Easter bank holiday weekend is not just about eating copious amounts of chocolate, egg hunts, fluffy bunnies and Easter bonnet parades. Over recent years it is becoming more and more synonymous with a frenzy of DIY and home improvements.

Us Brits like nothing more than to get stuck in with a paint brush, or a power tool of some description. However, according to the Royal Society for the Prevention of Accidents (ROSPA) more accidents happen in the home than anywhere else, and an estimated 220,000 people go to A&E in the UK each year after being injured doing DIY, maintenance or gardening at home. There are also approximately 5000 deaths as a result of a home accident.[1]

As much as we all like to save money, I’m sure none of us want to end up as one of the statistics of unlucky DIY enthusiasts this Easter. So we’ve put together a few helpful tips to try and avoid a DIY blunder.

  1. Know when to call in the professionals. Don’t undertake any major tasks yourself or underestimate something in which you may think is a ‘simple’ task. Any tasks involving structural changes, electrical works, plumbing, roofing or replacing windows should always be done by a professional. Mistakes using specialist tools can not only be dangerous but can prove extremely costly.

     

  2. Use the correct equipment. We all know how tempting it can be to stand on a stool or box instead of getting a pair of ladders.
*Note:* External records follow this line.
/-!
# Crux `X11aLowerHalf` (item stmt-BirchSwinnertonDyer-19064): the composition RE-KEYED on ONE `p ≥ 5` certificate child
# (Greenberg's analytic `μ = 0` on the WHOLE deep X11a locus at `p ≥ 5`, both images) — candidate r16 for the day K2's item 19948 retires
# (width seat bsd-line-er5-p2 = -w3, gen 10; `--supports stmt-BirchSwinnertonDyer-19064` helper; the lead decides and registers, not this seat)

HONEST FRAMING.  Composition theorems only; no definition, no named fact minted, no `sorry`.  Every theorem is CONDITIONAL and closes
nothing by itself; the residual statements of the line (`hμ5` at `p ≥ 5`, `hMC3` at `p = 3`) stay OPEN and DISPLAYED.  No summit statement
is proved; BSD is proved for no curve and no class.

WHY THIS FILE.  The registered line «birth» r15 of crux L (skeleton 464ffe3b8cde1601, six stubs) types its FOURTH child BY NAME as bsd-stepL's
item 19948 `Theses.ErratumRoadFive.NonSurjCornerTwinMuAn` (analytic `μ = 0` in the allowable-root currency at EVERY non-surjective X11a pair,
`p ∈ {5,7}`, `p ∣ ord_p Δ_min`).  Planner bsd-stepL g42's RULING 69 (a)(ii) + phase 1b re-splits K2's crux `NonSurjCorner` in SHAPE B and RETIRES
its gen-1 children 19946–19949; the successor child `Theorems.NonSurjCornerTwinMuAnDeep` (p645655) asks `μ = 0` ONLY at the Friedberg–Hoffstein
twin models of DEEP X11b corner pairs — it is TWIST-RESTRICTED and does NOT imply 19948's class-wide X11a text nor its restriction to deep
X11a pairs (the implication goes the other way, K2's `twinMuAnDeep_of_twinMuAn`).  What r15's composition
`Birth.x11aLowerHalf_erratumRoadFive_of_children_r15` (p646859) actually CONSUMES of 19948 is only its merger with the fifth child into the
both-images certificate «`X11a.MuAnZeroAt W p` at every DEEP X11a pair with `p ≥ 5`» (`muAnDeepFive_of_nonSurjCornerTwinMuAn_of_surjDeep hB h48 hS`,
the lead's p609916-era adapter) — which is VERBATIM the line's r3∕r4 registered text `stub_muAnDeepFive` (Greenberg's Conj. 1.11, analytic
form, on the deep X11a locus at `p ≥ 5`; OPEN class-wide; per pair a finite modular-symbol certificate, 158 ∕ 158 deep surjective pairs with
`N < 5·10⁵` certified, no deep non-surjective pair known in that range).  So the composition can be keyed on that ONE child:
* §1 `Birth.x11aLowerHalf_of_threeDeep_of_muAnDeepFive` — crux L BY NAME, GENERIC in BOTH residual statements (`hμ5` at `p ≥ 5`, `h3` = the lower
  half at the deep `p = 3` pairs supplied by any road); = p646859's `x11aLowerHalf_of_threeDeep_of_children` with the certificate as the binder.  On
  this road Balakrishnan–Dogra–Müller–Tuitman–Vonk Thm. 1.2 (conjunct 9 of r15's `stub_chainFactsLower`) is NOT consumed (it only routed
  `¬Surj ⟹ p ∈ {5,7}` into 19948), so the chain bundle here has EIGHT conjuncts (`h8L` = r15's nine minus BDMTV, same order);
* §2 candidate **r16-M** («merge»): `Birth.x11aLowerHalf_of_children_r16 h9 h8L hQ3 hμ5 hMC3` — FIVE children: the shared nine (U3's text), the
  EIGHT chain facts, the three partner facts, `hμ5`, `hMC3` (r15's sixth, unchanged) — and its `ErratumRoadFive` spelling; distinct named
  published facts 20 (BDMTV leaves with 19948);
* §3 candidate **r16-K** («keep the split, deep-restricted»): the fourth child re-cut to 19948's text with `¬ X11a.ShaAnUnit Wd p` inserted
  (`h48D`), fifth and sixth unchanged, chain bundle NINE (BDMTV used): `Birth.muAnDeepFive_of_twinMuAnDeep_of_surjDeep` (K ⟹ M's certificate, modulo
  BDMTV) and `Birth.x11aLowerHalf_of_children_r16K h9 h9L hQ3 h48D hS hMC3` + `ErratumRoadFive` spelling;
* §4 MONOTONICITY (no road lost either way): r15's fourth text ⟹ r16-K's (`nonSurjTwinMuAnDeep_of_nonSurjCornerTwinMuAn`, drop a binder); r15's
  fourth + fifth ⟹ r16-M's certificate is the tree's `muAnDeepFive_of_nonSurjCornerTwinMuAn_of_surjDeep` (not restated); r16-M's eight chain facts
  are a projection of r15's nine (`chainEight_of_chainNine`).  The r15 statement itself is NOT re-derived here (it is p646859's, `dedup.landed`).
Option (0) — keep r15 and re-home 19948's statement as an input item of route `PrintX11a` — needs no file.  The lead ∕ planners choose; this seat
registers nothing.

References: [GreenbergLNM1716] §1 Conj. 1.11 (p. 61); [GreenbergVatsal2000] pp. 2–3 (μ_anal); [BalakrishnanEtAl2019] Thm. 1.2;
[EmertonPollackWeston2006] Thm. 1, 3.1.1, 5.1.3, Cor. 5.1.4; [Wan2015] Thm. 4; [YanZhu2024MainConjNonCM] Thm. 4.9; [Wuthrich2014] Thm. 3, Cor. 18,
Lemma 20; [Kato2004Asterisque] Thm. 12.4, §17.13; [SteinWuthrich2013] Thm. 6.1; [Mazur1978] Cor. 4.1; [MazurTateTeitelbaum1986Invent] §I.10, §I.14;
[Skinner2016PacificMC] Thm. A (shape); [Fisher2012Hessian] Thm. 13.2; [Miller2011LMS] Def. 1.1; cell files `Cruxes/X11aLowerHalf/Lines/birth.lean`
(r15), `LEAD-g6-VERDICT.md`, bsd-stepL `plan/RULING69/edit69_1b.json`, `Theorems/ErratumRoadFiveNonSurjCornerDeepChildrenDefs.lean`.
-/

set_option autoImplicit false
set_option linter.dupNamespace false -- the directory name repeats the summit name (sibling precedent)

noncomputable section

open scoped Classical MatrixGroups ModularForm

open CongruenceSubgroup UpperHalfPlane WeierstrassCurve IsDedekindDomain Rat.HeightOneSpectrum
  Literature.NumberTheory.EllipticCurves
  Literature.NumberTheory.EllipticCurves.ModularForms
  Literature.NumberTheory.EllipticCurves.Rank1Residual
  Literature.NumberTheory.EllipticCurves.Rank1Residual.Typed
  Literature.NumberTheory.EllipticCurves.Wuthrich2014
  Literature.NumberTheory.EllipticCurves.SteinWuthrich2013
  Literature.NumberTheory.EllipticCurves.Greenberg1999
  Literature.NumberTheory.EllipticCurves.Kato2004
  Literature.NumberTheory.EllipticCurves.GreenbergVatsal2000
  Literature.NumberTheory.EllipticCurves.EmertonPollackWeston2006
  Literature.NumberTheory.EllipticCurves.SkinnerUrban2014
  Literature.NumberTheory.EllipticCurves.BalakrishnanEtAl2019
  Literature.NumberTheory.GaloisRepresentations
  Literature.NumberTheory.Automorphic
  Summit.BirchSwinnertonDyer.Rank1Residual
  Summit.BirchSwinnertonDyer.Rank1Residual.X11a
  Summit.BirchSwinnertonDyer.BirchSwinnertonDyer.Theorems.OddChain

namespace Summit.BirchSwinnertonDyer.BirchSwinnertonDyer.Theorems.Birth

/-! ### §1 Crux L BY NAME, generic in BOTH residual statements -/

/-- **Crux L BY NAME, GENERIC in the `p ≥ 5` certificate AND in the `p = 3` deep statement**: unit pairs free
(`x11a_missingLowerBoundAt_of_shaAnUnit`); `p = 3` deep ⟵ `h3` (any road); `p ≥ 5` deep ⟵ the both-images certificate `hμ5`
(`X11a.MuAnZeroAt`, Greenberg's analytic `μ = 0`; OPEN class-wide) + X. Wan's rational Thm. 4 at an ordinary member (`h8L.2.2.1`, p ⩾ 5 in
print) + EPW 3.1.1 ∕ Thm. 1 alg ∕ 5.1.3, Deligne–Serre, Hida 3.26, Kato–Wuthrich A32 (surjective image, with Wuthrich's big-image
propagation) or Kato §17.13 contra + 12.4 + Mazur 4.1 (non-surjective image) — verbatim the r7–r15 body of p646859's
`x11aLowerHalf_of_threeDeep_of_children` with the certificate as the binder.  `h9` = the shared nine (U3's text); `h8L` = the EIGHT chain
facts (r15's nine minus Balakrishnan et al. Thm. 1.2, which this road does not consume).  CONDITIONAL; closes nothing; BSD is not proved.
[cite: GreenbergLNM1716, §1 Conj. 1.11 (p. 61)] [cite: Wan2015, Thm. 4 (pp. 4–5)] [cite: EmertonPollackWeston2006, Thm. 3.1.1, Thm. 1, Thm. 5.1.3]
[cite: Kato2004Asterisque, Thm. 12.4 (p. 221), §17.13 (pp. 279–280)] [cite: Miller2011LMS, Def. 1.1 (arXiv:1010.2431 p. 3)] -/
theorem x11aLowerHalf_of_threeDeep_of_muAnDeepFive
    (h9 : thm61_splitMultiplicative ∧ thm61_nonsplitMultiplicative ∧
      (∀ (W : WeierstrassCurve ℚ) [W.IsElliptic] [W.IsGloballyMinimal] (p : ℕ) [Fact p.Prime],
        p ≠ 2 → greenberg_stevens (W := W) (p := p)) ∧
      Kato2004.thm12_4 ∧ exists_isNewformOf ∧
      Kato2004.exists_multDivisibilityInputs_nonsplit_contra ∧
      Kato2004.exists_multDivisibilityInputs_split_contra ∧
      Kato2004.exists_multDivisibilityInputs_fine_contra ∧ mazur_not_dvd_maninConstant_of_odd)
    (h8L : thm311_cotorsion_weightK_member_ofLevel_odd ∧ thm1_muAlg_of_weightK_member_ofLevel_odd ∧
      Wan2015.thm4_rational_weightK_member_of_bdd_ofLevel_irred ∧
      thm513_transfer_from_weightK_member_of_bdd_ofLevel_odd ∧
      DeligneSerre1974.thm61_exists_adicGaloisRep ∧ Hida2000_thm326_ordinary ∧
      kato_charIdeal_dvd_multiplicative_of_surjective ∧
      rank_eq_analyticRank_of_analyticRank_le_one)
    (hμ5 : ∀ (W : WeierstrassCurve ℚ) [W.IsElliptic] [W.IsGloballyMinimal] (p : ℕ) [Fact p.Prime],
      ClassX11a W p → 5 ≤ p → ¬ X11a.ShaAnUnit W p → X11a.MuAnZeroAt W p)
    (h3 : ∀ (W : WeierstrassCurve ℚ) [W.IsElliptic] [W.IsGloballyMinimal] (p : ℕ) [Fact p.Prime],
      ClassX11a W p → p = 3 → ¬ X11a.ShaAnUnit W p → MissingLowerBoundAt W p) :
    Summit.BirchSwinnertonDyer.BirchSwinnertonDyer.Theses.PrintX11a.X11aLowerHalf := by
  obtain ⟨hJs, hJn, hGS, h12, hNf, hns', hsp', hfine', hMz⟩ := h9
  obtain ⟨h311, hT1a, hT2, hT1b, h61, h326, hKato, hGZK⟩ := h8L
  intro W _ _ p hpF hX
  by_cases hu : X11a.ShaAnUnit W p
  · exact x11a_missingLowerBoundAt_of_shaAnUnit hu
  by_cases hp3 : p = 3
  · exact h3 W p hX hp3 hu
  · -- `p ≥ 5`: the certificate + Wan's member + the surjective / contra doors (verbatim the r7–r15 body)
    have hp5 : 5 ≤ p := (Fact.out : p.Prime).five_le_of_ne_two_of_ne_three hX.ne_two hp3
    have hμ : X11a.MuAnZeroAt W p := hμ5 W p hX hp5 hu
    obtain ⟨M, _, hpM, k, g, ι, hmem, hRat⟩ := memberRatEqAt_of_wan_of_five_le W p hNf hT2 hp5 hX.mult hX.irr
    by_cases hsurj : Surj W p
    · have hsurj' : ∀ n : ℕ, W.HasSurjectiveModNGaloisRep (p ^ n : ℕ) :=
        kato_charIdeal_dvd_multiplicative_of_surjective.surjective_pow_of_five_le W p hp5 hsurj
      exact hX.missingLowerBoundAt_of_member_of_ratEq_of_surjective_pow hNf h311 hT1a hT1b h61 h326 hKato hJs hJn hGZK
        (hGS W p hX.ne_two) hsurj' hμ hpM g ι hmem hRat
    · exact hX.missingLowerBoundAt_of_member_of_ratEq_of_not_surj_contra hNf h311 hT1a hT1b h61 h326 h12 hns' hsp' hfine' hMz
        hJs hJn hGZK (hGS W p hX.ne_two) hsurj hμ hpM g ι hmem hRat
However, not using the correct equipment can have some devastating consequences. Remember, your safety is paramount at all times.

     

  3. Preparation is key. Always ensure you have a clear working area, and you know exactly what you need to do, whilst having the correct tools for the job. The more cluttered the area the more chance of an accident.

     

  4. Use protection! Ensure you are wearing safety googles or face mask when needed.  A lot of reported accidents involve particles and foreign objects in the eyes, or even inhaled. If you are undertaking a DIY task which will involve a lot of flying particles, make sure you perform this outside or in a well ventilated area.

     

  5. Trust your instincts. If at any point you feel that something may not be safe or may not go to plan, common sense tells you to use your gut instinct. If it doesn’t feel right, then it probably isn’t… so don’t do it.